**Task instructions**: Copy out again, unchanged, the listing below from the line that has "(mod 4t), x" through the line that has "have h2t : (2".

**Data excerpts**:

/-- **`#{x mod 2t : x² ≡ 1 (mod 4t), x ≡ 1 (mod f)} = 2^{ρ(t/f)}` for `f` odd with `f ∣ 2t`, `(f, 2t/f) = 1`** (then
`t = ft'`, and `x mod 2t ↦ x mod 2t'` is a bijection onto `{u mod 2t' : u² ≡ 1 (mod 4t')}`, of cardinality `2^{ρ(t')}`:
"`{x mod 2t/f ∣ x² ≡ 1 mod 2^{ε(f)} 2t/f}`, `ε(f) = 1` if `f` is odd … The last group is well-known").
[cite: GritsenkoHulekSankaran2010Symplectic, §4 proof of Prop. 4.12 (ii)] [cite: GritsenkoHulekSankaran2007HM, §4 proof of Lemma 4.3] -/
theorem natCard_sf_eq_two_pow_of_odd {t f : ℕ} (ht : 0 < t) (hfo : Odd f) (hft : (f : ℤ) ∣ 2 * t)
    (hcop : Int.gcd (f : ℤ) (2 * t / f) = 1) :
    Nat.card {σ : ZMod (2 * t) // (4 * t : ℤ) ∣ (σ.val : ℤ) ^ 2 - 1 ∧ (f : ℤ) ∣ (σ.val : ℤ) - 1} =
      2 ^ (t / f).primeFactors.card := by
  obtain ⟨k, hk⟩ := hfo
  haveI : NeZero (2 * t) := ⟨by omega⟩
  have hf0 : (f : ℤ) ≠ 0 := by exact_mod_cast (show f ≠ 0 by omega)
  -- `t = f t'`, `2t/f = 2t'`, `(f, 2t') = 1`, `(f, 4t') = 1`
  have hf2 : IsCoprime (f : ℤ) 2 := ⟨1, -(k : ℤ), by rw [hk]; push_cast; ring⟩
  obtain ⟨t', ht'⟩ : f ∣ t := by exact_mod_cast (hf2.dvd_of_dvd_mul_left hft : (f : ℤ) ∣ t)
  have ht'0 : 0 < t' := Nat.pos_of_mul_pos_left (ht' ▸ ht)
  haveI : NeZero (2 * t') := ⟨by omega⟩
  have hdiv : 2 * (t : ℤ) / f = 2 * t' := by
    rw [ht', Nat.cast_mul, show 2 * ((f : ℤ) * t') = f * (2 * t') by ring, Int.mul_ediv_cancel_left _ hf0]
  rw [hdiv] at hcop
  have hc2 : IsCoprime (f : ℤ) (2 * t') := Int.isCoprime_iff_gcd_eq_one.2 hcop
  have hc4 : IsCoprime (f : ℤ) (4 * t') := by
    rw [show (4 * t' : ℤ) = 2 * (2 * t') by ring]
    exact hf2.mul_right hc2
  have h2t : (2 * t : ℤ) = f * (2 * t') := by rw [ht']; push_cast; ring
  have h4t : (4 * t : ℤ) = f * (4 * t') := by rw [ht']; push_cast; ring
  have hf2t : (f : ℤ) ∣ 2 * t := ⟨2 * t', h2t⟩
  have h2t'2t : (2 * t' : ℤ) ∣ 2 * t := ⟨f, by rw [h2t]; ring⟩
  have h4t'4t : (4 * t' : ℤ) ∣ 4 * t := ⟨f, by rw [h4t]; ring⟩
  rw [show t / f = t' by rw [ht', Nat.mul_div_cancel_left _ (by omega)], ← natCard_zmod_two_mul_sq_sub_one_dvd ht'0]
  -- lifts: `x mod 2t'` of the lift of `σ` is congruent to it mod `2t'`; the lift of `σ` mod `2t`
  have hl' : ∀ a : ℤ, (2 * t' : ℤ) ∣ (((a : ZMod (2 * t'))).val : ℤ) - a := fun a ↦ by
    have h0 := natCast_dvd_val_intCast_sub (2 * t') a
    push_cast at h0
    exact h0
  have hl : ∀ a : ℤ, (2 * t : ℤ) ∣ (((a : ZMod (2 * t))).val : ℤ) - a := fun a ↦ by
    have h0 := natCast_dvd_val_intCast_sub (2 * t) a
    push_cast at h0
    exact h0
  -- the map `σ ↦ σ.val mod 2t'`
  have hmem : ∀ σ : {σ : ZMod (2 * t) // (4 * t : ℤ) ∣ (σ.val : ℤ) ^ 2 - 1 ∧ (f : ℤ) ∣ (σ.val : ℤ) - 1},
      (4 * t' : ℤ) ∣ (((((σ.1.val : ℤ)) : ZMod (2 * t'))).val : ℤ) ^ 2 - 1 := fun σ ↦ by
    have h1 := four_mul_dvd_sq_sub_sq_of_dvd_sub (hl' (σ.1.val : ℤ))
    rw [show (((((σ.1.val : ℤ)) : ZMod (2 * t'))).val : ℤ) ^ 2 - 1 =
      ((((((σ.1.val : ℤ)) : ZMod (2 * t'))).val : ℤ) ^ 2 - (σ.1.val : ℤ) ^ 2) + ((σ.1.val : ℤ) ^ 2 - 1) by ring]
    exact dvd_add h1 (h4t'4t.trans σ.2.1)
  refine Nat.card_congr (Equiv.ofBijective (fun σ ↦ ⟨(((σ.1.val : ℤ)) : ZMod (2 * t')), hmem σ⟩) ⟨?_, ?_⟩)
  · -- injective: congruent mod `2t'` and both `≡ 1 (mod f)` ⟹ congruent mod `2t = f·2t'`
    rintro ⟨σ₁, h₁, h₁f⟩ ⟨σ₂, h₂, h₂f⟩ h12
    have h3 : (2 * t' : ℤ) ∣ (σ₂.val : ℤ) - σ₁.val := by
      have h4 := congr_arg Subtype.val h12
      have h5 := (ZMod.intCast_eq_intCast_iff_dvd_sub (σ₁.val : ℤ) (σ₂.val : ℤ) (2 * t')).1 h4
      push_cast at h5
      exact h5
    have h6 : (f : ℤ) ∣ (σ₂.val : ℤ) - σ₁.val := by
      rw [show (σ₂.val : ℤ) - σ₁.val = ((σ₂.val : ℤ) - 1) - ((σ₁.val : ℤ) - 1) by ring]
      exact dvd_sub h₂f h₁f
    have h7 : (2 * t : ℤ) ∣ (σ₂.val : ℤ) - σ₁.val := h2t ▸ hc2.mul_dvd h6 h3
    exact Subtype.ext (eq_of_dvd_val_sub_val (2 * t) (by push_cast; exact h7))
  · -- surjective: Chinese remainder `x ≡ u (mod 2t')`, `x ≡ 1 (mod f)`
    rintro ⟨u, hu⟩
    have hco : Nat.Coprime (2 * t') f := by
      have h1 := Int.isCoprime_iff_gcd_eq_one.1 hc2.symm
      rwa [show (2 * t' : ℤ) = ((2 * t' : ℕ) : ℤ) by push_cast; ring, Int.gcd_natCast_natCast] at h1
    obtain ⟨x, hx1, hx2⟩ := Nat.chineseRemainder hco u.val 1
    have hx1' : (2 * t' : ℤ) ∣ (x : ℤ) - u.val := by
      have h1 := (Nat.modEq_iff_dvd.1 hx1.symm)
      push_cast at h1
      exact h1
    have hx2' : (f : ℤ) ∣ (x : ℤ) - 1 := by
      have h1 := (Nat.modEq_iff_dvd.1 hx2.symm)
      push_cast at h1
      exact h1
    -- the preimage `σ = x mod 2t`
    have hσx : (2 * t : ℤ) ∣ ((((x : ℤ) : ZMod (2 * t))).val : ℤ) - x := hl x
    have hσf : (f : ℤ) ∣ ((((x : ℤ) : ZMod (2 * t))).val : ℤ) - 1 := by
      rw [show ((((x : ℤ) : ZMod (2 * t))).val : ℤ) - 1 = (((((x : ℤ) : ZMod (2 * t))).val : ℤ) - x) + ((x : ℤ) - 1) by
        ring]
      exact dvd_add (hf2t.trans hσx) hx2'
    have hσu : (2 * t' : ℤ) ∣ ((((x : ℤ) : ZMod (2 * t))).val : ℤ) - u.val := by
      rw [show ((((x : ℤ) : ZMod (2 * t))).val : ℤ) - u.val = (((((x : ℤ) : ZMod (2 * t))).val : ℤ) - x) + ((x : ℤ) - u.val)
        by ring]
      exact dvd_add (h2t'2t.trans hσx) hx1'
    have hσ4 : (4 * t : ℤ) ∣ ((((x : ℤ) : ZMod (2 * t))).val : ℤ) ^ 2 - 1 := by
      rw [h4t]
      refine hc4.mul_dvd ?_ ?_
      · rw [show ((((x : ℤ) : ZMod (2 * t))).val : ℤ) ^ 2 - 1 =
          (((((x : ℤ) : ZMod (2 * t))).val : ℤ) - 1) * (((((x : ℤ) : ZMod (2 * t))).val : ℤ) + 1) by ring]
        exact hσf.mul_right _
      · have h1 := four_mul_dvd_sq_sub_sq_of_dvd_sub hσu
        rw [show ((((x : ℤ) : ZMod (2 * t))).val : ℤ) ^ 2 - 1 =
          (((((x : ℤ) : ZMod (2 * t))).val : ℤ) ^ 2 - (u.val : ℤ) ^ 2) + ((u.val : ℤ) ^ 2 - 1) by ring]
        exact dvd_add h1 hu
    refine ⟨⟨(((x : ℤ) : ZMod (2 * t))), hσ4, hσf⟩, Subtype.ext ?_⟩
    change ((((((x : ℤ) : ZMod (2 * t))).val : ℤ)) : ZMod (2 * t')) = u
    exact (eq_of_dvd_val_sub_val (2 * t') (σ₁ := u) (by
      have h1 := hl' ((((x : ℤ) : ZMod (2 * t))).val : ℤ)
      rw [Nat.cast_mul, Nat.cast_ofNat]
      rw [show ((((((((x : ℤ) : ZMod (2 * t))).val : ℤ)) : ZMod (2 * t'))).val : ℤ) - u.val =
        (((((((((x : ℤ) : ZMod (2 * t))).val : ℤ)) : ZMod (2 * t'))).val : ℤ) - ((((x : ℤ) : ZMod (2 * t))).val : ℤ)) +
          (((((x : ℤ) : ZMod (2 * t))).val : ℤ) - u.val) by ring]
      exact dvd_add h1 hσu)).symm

...

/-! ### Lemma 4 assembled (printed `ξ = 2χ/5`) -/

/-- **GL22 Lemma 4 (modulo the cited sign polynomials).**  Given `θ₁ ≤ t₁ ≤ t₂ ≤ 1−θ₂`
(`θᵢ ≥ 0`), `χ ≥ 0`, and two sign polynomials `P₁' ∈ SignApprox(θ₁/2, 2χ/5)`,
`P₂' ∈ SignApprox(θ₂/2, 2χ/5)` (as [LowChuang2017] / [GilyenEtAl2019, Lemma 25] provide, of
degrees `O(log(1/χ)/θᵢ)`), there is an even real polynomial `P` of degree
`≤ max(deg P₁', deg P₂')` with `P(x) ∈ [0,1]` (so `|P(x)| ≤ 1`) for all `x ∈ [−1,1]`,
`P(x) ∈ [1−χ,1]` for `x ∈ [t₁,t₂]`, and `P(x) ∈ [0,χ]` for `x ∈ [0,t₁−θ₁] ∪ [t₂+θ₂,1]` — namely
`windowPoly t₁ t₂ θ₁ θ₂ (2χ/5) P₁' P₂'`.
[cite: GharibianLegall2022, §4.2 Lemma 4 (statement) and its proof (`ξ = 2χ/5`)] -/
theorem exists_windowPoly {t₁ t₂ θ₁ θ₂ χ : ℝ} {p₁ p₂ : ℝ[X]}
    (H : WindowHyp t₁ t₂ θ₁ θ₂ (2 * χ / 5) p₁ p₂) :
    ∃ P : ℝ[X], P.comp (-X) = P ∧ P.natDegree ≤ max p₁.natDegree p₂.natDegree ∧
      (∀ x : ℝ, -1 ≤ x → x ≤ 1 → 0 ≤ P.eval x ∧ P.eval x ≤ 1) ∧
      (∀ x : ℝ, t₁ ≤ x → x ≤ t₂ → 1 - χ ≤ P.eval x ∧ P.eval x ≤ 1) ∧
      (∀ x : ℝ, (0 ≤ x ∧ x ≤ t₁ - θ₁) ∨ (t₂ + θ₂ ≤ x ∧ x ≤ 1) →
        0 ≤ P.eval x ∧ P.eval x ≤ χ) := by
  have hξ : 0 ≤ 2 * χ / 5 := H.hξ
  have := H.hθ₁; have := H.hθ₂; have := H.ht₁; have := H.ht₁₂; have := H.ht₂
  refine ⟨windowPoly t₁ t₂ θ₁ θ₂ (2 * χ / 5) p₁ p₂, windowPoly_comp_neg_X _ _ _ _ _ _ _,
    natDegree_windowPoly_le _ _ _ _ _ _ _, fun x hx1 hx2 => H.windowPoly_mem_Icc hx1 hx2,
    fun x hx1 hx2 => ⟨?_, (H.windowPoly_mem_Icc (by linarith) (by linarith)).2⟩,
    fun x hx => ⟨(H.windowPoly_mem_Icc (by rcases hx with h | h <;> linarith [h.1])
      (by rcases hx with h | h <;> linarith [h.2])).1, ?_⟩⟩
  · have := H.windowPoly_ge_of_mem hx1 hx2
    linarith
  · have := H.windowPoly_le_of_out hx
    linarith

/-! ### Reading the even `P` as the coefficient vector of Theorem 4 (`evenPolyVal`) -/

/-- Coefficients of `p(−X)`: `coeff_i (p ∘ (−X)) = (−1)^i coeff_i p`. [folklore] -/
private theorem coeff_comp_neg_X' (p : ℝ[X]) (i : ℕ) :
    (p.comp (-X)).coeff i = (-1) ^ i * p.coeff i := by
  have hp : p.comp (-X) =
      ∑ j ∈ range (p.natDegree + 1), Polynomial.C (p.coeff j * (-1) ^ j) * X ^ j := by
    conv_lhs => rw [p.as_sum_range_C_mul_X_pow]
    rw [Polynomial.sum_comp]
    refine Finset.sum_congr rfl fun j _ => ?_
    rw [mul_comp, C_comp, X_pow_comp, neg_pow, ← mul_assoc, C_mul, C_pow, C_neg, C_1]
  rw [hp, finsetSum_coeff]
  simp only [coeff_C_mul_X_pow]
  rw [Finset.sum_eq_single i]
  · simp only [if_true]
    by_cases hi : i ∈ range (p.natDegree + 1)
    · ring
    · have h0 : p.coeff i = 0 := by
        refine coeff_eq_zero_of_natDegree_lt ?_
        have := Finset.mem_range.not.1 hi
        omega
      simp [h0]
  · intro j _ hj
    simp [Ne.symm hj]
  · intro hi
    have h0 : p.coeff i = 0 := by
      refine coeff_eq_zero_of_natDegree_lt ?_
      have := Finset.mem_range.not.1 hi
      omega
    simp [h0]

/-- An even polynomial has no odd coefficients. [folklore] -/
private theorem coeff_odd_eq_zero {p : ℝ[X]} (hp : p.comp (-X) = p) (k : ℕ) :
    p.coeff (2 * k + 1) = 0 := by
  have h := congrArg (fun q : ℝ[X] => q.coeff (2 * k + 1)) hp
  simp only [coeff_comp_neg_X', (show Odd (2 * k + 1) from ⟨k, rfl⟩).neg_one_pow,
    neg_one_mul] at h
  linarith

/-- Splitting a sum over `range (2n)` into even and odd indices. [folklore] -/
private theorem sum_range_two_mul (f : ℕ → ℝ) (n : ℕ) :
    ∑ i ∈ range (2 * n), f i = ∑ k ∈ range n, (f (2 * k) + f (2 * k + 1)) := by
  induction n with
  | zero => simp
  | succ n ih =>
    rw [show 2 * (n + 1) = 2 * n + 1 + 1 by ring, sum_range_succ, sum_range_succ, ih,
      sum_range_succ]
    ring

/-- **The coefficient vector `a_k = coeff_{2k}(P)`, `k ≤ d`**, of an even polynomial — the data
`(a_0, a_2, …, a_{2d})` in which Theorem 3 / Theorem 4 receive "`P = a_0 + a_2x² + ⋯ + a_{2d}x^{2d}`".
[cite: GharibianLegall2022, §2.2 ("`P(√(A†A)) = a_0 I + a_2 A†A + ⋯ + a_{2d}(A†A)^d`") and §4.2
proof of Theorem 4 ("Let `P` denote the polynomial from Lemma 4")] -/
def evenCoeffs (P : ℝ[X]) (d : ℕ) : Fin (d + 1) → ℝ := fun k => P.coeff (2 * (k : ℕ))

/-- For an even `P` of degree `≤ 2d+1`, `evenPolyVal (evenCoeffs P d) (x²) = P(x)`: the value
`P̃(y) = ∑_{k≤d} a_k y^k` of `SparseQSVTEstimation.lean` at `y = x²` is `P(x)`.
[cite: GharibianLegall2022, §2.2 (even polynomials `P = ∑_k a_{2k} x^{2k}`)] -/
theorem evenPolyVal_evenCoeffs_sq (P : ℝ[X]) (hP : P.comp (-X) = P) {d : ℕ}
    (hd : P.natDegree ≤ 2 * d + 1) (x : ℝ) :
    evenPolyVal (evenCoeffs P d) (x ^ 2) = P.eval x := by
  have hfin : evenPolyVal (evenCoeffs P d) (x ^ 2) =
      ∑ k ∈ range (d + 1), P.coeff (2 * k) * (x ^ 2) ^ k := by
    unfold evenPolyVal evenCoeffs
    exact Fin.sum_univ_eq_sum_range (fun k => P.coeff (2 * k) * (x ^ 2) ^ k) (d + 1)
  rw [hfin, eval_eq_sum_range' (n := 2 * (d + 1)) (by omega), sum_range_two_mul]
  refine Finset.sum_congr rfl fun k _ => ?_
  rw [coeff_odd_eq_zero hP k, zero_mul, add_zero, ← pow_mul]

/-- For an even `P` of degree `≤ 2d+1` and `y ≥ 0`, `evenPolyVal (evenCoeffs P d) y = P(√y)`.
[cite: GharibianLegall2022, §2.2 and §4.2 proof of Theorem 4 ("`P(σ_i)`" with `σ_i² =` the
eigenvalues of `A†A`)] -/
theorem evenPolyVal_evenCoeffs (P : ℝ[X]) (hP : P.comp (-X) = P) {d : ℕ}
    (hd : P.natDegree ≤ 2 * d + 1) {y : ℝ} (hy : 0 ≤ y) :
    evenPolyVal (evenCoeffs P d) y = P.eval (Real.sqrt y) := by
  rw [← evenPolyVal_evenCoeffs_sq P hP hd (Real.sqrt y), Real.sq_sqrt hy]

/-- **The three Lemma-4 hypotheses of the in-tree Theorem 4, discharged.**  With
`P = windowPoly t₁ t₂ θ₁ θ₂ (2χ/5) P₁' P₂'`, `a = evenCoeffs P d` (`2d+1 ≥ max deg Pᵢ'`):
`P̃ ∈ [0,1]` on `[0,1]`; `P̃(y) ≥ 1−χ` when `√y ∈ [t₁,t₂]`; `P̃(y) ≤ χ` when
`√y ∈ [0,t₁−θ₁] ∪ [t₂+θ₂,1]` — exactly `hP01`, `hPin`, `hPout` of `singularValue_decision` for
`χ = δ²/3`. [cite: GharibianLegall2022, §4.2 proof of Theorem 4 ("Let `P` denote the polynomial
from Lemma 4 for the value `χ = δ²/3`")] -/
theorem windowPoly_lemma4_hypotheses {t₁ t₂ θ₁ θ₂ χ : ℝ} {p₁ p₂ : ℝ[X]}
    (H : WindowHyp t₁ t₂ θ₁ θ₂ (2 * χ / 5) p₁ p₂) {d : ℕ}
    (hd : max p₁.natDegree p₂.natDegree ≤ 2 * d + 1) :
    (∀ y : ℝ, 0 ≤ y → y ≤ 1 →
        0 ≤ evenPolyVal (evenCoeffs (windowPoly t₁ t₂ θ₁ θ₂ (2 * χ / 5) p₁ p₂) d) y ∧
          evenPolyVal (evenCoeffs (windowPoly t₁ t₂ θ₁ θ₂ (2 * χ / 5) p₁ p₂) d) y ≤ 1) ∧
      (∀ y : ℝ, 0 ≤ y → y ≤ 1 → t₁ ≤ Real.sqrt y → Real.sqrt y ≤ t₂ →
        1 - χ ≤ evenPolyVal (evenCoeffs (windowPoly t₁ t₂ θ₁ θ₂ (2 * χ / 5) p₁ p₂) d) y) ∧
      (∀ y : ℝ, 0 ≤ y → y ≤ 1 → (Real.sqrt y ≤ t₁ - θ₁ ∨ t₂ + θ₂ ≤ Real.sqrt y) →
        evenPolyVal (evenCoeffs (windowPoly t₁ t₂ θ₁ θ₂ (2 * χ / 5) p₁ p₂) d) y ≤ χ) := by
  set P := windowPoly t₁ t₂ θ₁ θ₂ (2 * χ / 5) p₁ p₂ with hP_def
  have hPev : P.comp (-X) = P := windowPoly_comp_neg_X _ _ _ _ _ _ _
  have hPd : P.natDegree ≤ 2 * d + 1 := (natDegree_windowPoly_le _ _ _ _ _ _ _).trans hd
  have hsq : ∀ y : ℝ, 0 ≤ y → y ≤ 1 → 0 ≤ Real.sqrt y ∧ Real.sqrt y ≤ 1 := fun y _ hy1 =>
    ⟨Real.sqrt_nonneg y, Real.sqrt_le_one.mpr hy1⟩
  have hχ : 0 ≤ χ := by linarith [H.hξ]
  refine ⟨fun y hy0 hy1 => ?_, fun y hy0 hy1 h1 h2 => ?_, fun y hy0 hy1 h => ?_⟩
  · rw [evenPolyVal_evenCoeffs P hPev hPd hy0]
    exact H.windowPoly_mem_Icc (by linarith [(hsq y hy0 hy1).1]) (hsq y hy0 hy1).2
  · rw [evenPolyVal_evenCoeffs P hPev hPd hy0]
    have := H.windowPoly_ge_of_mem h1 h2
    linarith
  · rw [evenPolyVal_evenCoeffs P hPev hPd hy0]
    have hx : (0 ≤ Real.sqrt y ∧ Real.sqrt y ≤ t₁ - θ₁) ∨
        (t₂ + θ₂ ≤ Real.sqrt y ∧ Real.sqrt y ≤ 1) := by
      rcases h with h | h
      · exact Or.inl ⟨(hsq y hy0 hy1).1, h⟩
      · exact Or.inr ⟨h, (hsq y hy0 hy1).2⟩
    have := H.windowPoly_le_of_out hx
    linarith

**Solution to this task**:
/-- **`#{x mod 2t : x² ≡ 1 (mod 4t), x ≡ 1 (mod f)} = 2^{ρ(t/f)}` for `f` odd with `f ∣ 2t`, `(f, 2t/f) = 1`** (then
`t = ft'`, and `x mod 2t ↦ x mod 2t'` is a bijection onto `{u mod 2t' : u² ≡ 1 (mod 4t')}`, of cardinality `2^{ρ(t')}`:
"`{x mod 2t/f ∣ x² ≡ 1 mod 2^{ε(f)} 2t/f}`, `ε(f) = 1` if `f` is odd … The last group is well-known").
[cite: GritsenkoHulekSankaran2010Symplectic, §4 proof of Prop. 4.12 (ii)] [cite: GritsenkoHulekSankaran2007HM, §4 proof of Lemma 4.3] -/
theorem natCard_sf_eq_two_pow_of_odd {t f : ℕ} (ht : 0 < t) (hfo : Odd f) (hft : (f : ℤ) ∣ 2 * t)
    (hcop : Int.gcd (f : ℤ) (2 * t / f) = 1) :
    Nat.card {σ : ZMod (2 * t) // (4 * t : ℤ) ∣ (σ.val : ℤ) ^ 2 - 1 ∧ (f : ℤ) ∣ (σ.val : ℤ) - 1} =
      2 ^ (t / f).primeFactors.card := by
  obtain ⟨k, hk⟩ := hfo
  haveI : NeZero (2 * t) := ⟨by omega⟩
  have hf0 : (f : ℤ) ≠ 0 := by exact_mod_cast (show f ≠ 0 by omega)
  -- `t = f t'`, `2t/f = 2t'`, `(f, 2t') = 1`, `(f, 4t') = 1`
  have hf2 : IsCoprime (f : ℤ) 2 := ⟨1, -(k : ℤ), by rw [hk]; push_cast; ring⟩
  obtain ⟨t', ht'⟩ : f ∣ t := by exact_mod_cast (hf2.dvd_of_dvd_mul_left hft : (f : ℤ) ∣ t)
  have ht'0 : 0 < t' := Nat.pos_of_mul_pos_left (ht' ▸ ht)
  haveI : NeZero (2 * t') := ⟨by omega⟩
  have hdiv : 2 * (t : ℤ) / f = 2 * t' := by
    rw [ht', Nat.cast_mul, show 2 * ((f : ℤ) * t') = f * (2 * t') by ring, Int.mul_ediv_cancel_left _ hf0]
  rw [hdiv] at hcop
  have hc2 : IsCoprime (f : ℤ) (2 * t') := Int.isCoprime_iff_gcd_eq_one.2 hcop
  have hc4 : IsCoprime (f : ℤ) (4 * t') := by
    rw [show (4 * t' : ℤ) = 2 * (2 * t') by ring]
    exact hf2.mul_right hc2
  have h2t : (2 * t : ℤ) = f * (2 * t') := by rw [ht']; push_cast; ring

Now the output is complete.